Benedict acknowledged the need for a "just and lasting solution" to the conflict between Israel and the Palestinians but grasped, too, the reality: "Your legitimate aspirations for permanent homes, for an independent Palestinian state remain unfulfilled," he said. "Instead you find yourselves trapped … in a spiral of violence, of attack and counterattack, retaliation and continued destruction."

In one of the apartments overlooking the UN school where Benedict spoke, Ayad Abu Akar said he hoped only that the Palestinian story would be better understood. His parents fled their village of Ras Abu Ammar in 1948 and Abu Akar, now 53, was born in Aida camp and has lived there all his life. All trace of his parents' village has been destroyed, replaced instead by Israeli towns. "We hope he will transfer the agony and suffering of the people in the camps to the outside world, and reflect the true picture of how the Palestinian people are living," he said. "Look at us, we don't have one meter to plant a tree."

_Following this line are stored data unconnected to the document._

import Summits.AtomisticToContinuum.BoseEinsteinCondensation.Theses.BECInfraredBound
import Summits.AtomisticToContinuum.BoseEinsteinCondensation.Theorems.BECInfraredBoundAssembly
import Summits.AtomisticToContinuum.BoseEinsteinCondensation.Theorems.BECRieszReverseHolderGroundStateEnergyFinite
import Summits.AtomisticToContinuum.BoseEinsteinCondensation.Theorems.BECHardSphereReductionHardSphereBECStubSmoothSectors
import Summits.AtomisticToContinuum.BoseEinsteinCondensation.Theorems.BECHardSphereReductionHardSphereBECStubSectorTransferOf

/-!
# Rigidity-free positivity transfer: the zero-mode frame `X_B1` (and the conjunct) from MAJORITY
# zero-mode condensation of the nonnegative near-minimisers — for every admissible interaction

Lead c8 of crux `HardSphereBEC` (stmt-11885), 2026-08-17; serves the summit's positivity routes
(`BECRieszReverseHolder` target `PositiveZeroMode` stmt-12839, `BECCellInformation`, `BECInsertionVariance`,
`BECInsertionCorrector`, `BECCutLineWeakDisorder`, …), all of which pass from NONNEGATIVE to ALL
near-minimisers through the shared crux `GroundStateRigidity` (stmt-9072; `PositivityTransfer`, stmt-12846).

The phase-sector transfer (`Cruxes.HardSphereBEC.Birth.stub_sectorTransfer_of`, p166621, with
`stub_sectorOccupation` p164230 and `stub_smoothSectors` p165003) makes that passage FREE as soon as the
nonnegative zero-mode fraction exceeds `1/2`: split `Ψ` into the phase sectors `(Re Ψ)±, (Im Ψ)±`;
`occ₀(Ψ) + N ≥ 2 Σ_j occ₀(P_j)` slice-wise by "norm of a vector integral ≤ integral of the norm"; each
smoothed, normalised sector is again a near-minimiser (sum domination of energies and masses); so
`occ₀ ≥ cN` on nonnegative near-minimisers gives `occ₀ ≥ (c − 1/2)N` on all of them (sharp constant
`2c − 1`).  No uniqueness, positivity-improving or connectedness input; every `v : ℝ → ℝ≥0∞`.

* `becZeroModeThesis_of_majorityPositiveZeroMode` — **X_B1 (`BECInfraredBound.BecZeroModeThesis`,
  stmt-0686's frame: zero-mode bound for ALL near-minimisers at small density) ⟸ the MAJORITY form of
  `PositiveZeroMode`** (`∃ c > 1/2` in place of `∃ c > 0`; Bogoliubov: `1 − O(√(ρa³))`), using only
  `groundStateEnergyFinite_proof` (Ruelle) for `E₀ < ⊤` eventually.
* `boseEinsteinCondensation_of_majorityPositiveZeroMode` — **the conjunct `BoseEinsteinCondensation` ⟸ the
  majority form of `PositiveZeroMode`** (`bec_of_zeroMode`).  For the planners (D-0014): a positivity route
  whose kernel delivers a nonnegative zero-mode fraction `> 1/2` needs neither `GroundStateRigidity` (9072)
  nor `CubeConnected`.
-/

noncomputable section

namespace Summit.AtomisticToContinuum.BoseEinsteinCondensation.Theorems.MajorityPositivityTransfer

open MeasureTheory ENNReal Filter Literature.MathematicalPhysics.QuantumManyBody.BoseGas
open Summit.AtomisticToContinuum.BoseEinsteinCondensation.Theorems

/-- **X_B1 from majority positive zero-mode condensation, without rigidity**: if for every admissible `v`
and all small densities the NONNEGATIVE near-minimisers occupy the flat mode with a fraction `c > 1/2`
(eventually in `N`, at some slack), then ALL near-minimisers occupy it with the fraction `c − 1/2 > 0`
(`ρ₀ := min ρ₀ ρ₁^{fin}`; at each large `N`, `E₀ < ⊤` by `groundStateEnergyFinite_proof` and the
phase-sector transfer `stub_sectorTransfer_of stub_sectorOccupation stub_smoothSectors` applies).
[folklore] -/
theorem becZeroModeThesis_of_majorityPositiveZeroMode
    (h : ∀ v : ℝ → ENNReal, Literature.MathematicalPhysics.QuantumManyBody.BoseGas.IsRepulsiveFiniteRange v → ∃ ρ₀ : ℝ, 0 < ρ₀ ∧ ∀ ρ : ℝ, 0 < ρ → ρ < ρ₀ → ∃ c : ℝ, 1 / 2 < c ∧ ∀ᶠ N : ℕ in Filter.atTop, ∃ δ : ENNReal, 0 < δ ∧ ∀ Ψ : Literature.MathematicalPhysics.QuantumManyBody.BoseGas.TrialState N (Literature.MathematicalPhysics.QuantumManyBody.BoseGas.sideLength ρ N), Literature.MathematicalPhysics.QuantumManyBody.BoseGas.energy v Ψ ≤ Literature.MathematicalPhysics.QuantumManyBody.BoseGas.groundStateEnergy v N (Literature.MathematicalPhysics.QuantumManyBody.BoseGas.sideLength ρ N) + δ → (∀ X, Ψ.ψ X = (‖Ψ.ψ X‖ : ℂ)) → ENNReal.ofReal (c * N) ≤ Literature.MathematicalPhysics.QuantumManyBody.BoseGas.occupation N ((Literature.MathematicalPhysics.QuantumManyBody.BoseGas.box (Literature.MathematicalPhysics.QuantumManyBody.BoseGas.sideLength ρ N)).indicator fun _ => ((Real.sqrt (Literature.MathematicalPhysics.QuantumManyBody.BoseGas.sideLength ρ N ^ 3))⁻¹ : ℂ)) Ψ.ψ) :
    Summit.AtomisticToContinuum.BoseEinsteinCondensation.Theses.BECInfraredBound.BecZeroModeThesis := by
  intro v hv
  obtain ⟨ρ₁, hρ₁, H1⟩ := groundStateEnergyFinite_proof v hv
  obtain ⟨ρ₂, hρ₂, H2⟩ := h v hv
  refine ⟨min ρ₁ ρ₂, lt_min hρ₁ hρ₂, fun ρ hρ hρlt => ?_⟩
  have hρ1 : ρ < ρ₁ := hρlt.trans_le (min_le_left _ _)
  have hρ2 : ρ < ρ₂ := hρlt.trans_le (min_le_right _ _)
  obtain ⟨c, hc, hev⟩ := H2 ρ hρ hρ2
  refine ⟨c - 1 / 2, by linarith, ?_⟩
  filter_upwards [hev, H1 ρ hρ hρ1, eventually_gt_atTop 0] with N hN hE hN0
  obtain ⟨δ₁, hδ₁, hΦ⟩ := hN
  have hL : 0 < sideLength ρ N :=
    Real.rpow_pos_of_pos (div_pos (Nat.cast_pos.mpr hN0) hρ) _
  exact Cruxes.HardSphereBEC.Birth.stub_sectorTransfer_of Cruxes.HardSphereBEC.Birth.stub_sectorOccupation
    Cruxes.HardSphereBEC.Birth.stub_smoothSectors _ N _ c δ₁ hc hL hE hδ₁ hΦ

/-- **The conjunct `BoseEinsteinCondensation` from majority positive zero-mode condensation** (no
rigidity): `bec_of_zeroMode ∘ becZeroModeThesis_of_majorityPositiveZeroMode`.
[cite: LSSY2005, §1.2 (1.17)–(1.19)] -/
theorem boseEinsteinCondensation_of_majorityPositiveZeroMode
    (h : ∀ v : ℝ → ENNReal, Literature.MathematicalPhysics.QuantumManyBody.BoseGas.IsRepulsiveFiniteRange v → ∃ ρ₀ : ℝ, 0 < ρ₀ ∧ ∀ ρ : ℝ, 0 < ρ → ρ < ρ₀ → ∃ c : ℝ, 1 / 2 < c ∧ ∀ᶠ N : ℕ in Filter.atTop, ∃ δ : ENNReal, 0 < δ ∧ ∀ Ψ : Literature.MathematicalPhysics.QuantumManyBody.BoseGas.TrialState N (Literature.MathematicalPhysics.QuantumManyBody.BoseGas.sideLength ρ N), Literature.MathematicalPhysics.QuantumManyBody.BoseGas.energy v Ψ ≤ Literature.MathematicalPhysics.QuantumManyBody.BoseGas.groundStateEnergy v N (Literature.MathematicalPhysics.QuantumManyBody.BoseGas.sideLength ρ N) + δ → (∀ X, Ψ.ψ X = (‖Ψ.ψ X‖ : ℂ)) → ENNReal.ofReal (c * N) ≤ Literature.MathematicalPhysics.QuantumManyBody.BoseGas.occupation N ((Literature.MathematicalPhysics.QuantumManyBody.BoseGas.box (Literature.MathematicalPhysics.QuantumManyBody.BoseGas.sideLength ρ N)).indicator fun _ => ((Real.sqrt (Literature.MathematicalPhysics.QuantumManyBody.BoseGas.sideLength ρ N ^ 3))⁻¹ : ℂ)) Ψ.ψ) :
    Literature.MathematicalPhysics.QuantumManyBody.BoseGas.BoseEinsteinCondensation :=
  _root_.AtomisticToContinuum.BECInfraredBound.bec_of_zeroMode
    (becZeroModeThesis_of_majorityPositiveZeroMode h)

end Summit.AtomisticToContinuum.BoseEinsteinCondensation.Theorems.MajorityPositivityTransfer

end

Much has been expected of Benedict on his week-long pilgrimage to Israel and the Palestinian territories.

Palestinians hoped for strong support for an independent state, although most accepted the pope himself could bring little direct influence to bear on what has become a drawn-out diplomatic stalemate.

They hoped too that he would visit Gaza, but he will not be going. Israelis hoped for strong words of condemnation over the Holocaust, long a matter of division between Israel and the Vatican. Several prominent Israeli figures said he had not gone far enough in his speech at the Yad Vashem Holocaust memorial. Benedict was scheduled to travel to Nazareth for the largest mass of his visit, addressing a congregation of perhaps 40,000 on Mount Precipice, most of them Arabs living in Israel.

Pope Benedict XVI has received some unusual gifts during his pilgrimage to the Holy Land this week. When he met Israel's president, Shimon Peres, he was given a bundle of wheat, which Peres told him was a newly engineered variety that doubled the yield and had been named after the pope.

He was also given a copy of the Old Testament in Hebrew printed on a nanotechnology particle the size of a grain of sand. It requires an electron microscope to read. From the Palestinians he has received a handwritten calligraphy of the gospel of Luke in Arabic, produced by a Muslim artist in Bethlehem. It took him two months to create and was the first time the calligrapher had read a New Testament text.

The pope also received a cream-colored scarf hand-woven with images of a Bethlehem star, the Church of the Nativity, the Dome of the Rock and a set of keys, underlining the cause of Palestinian refugees, and a piece of stone in the shape of a map of historic Palestine.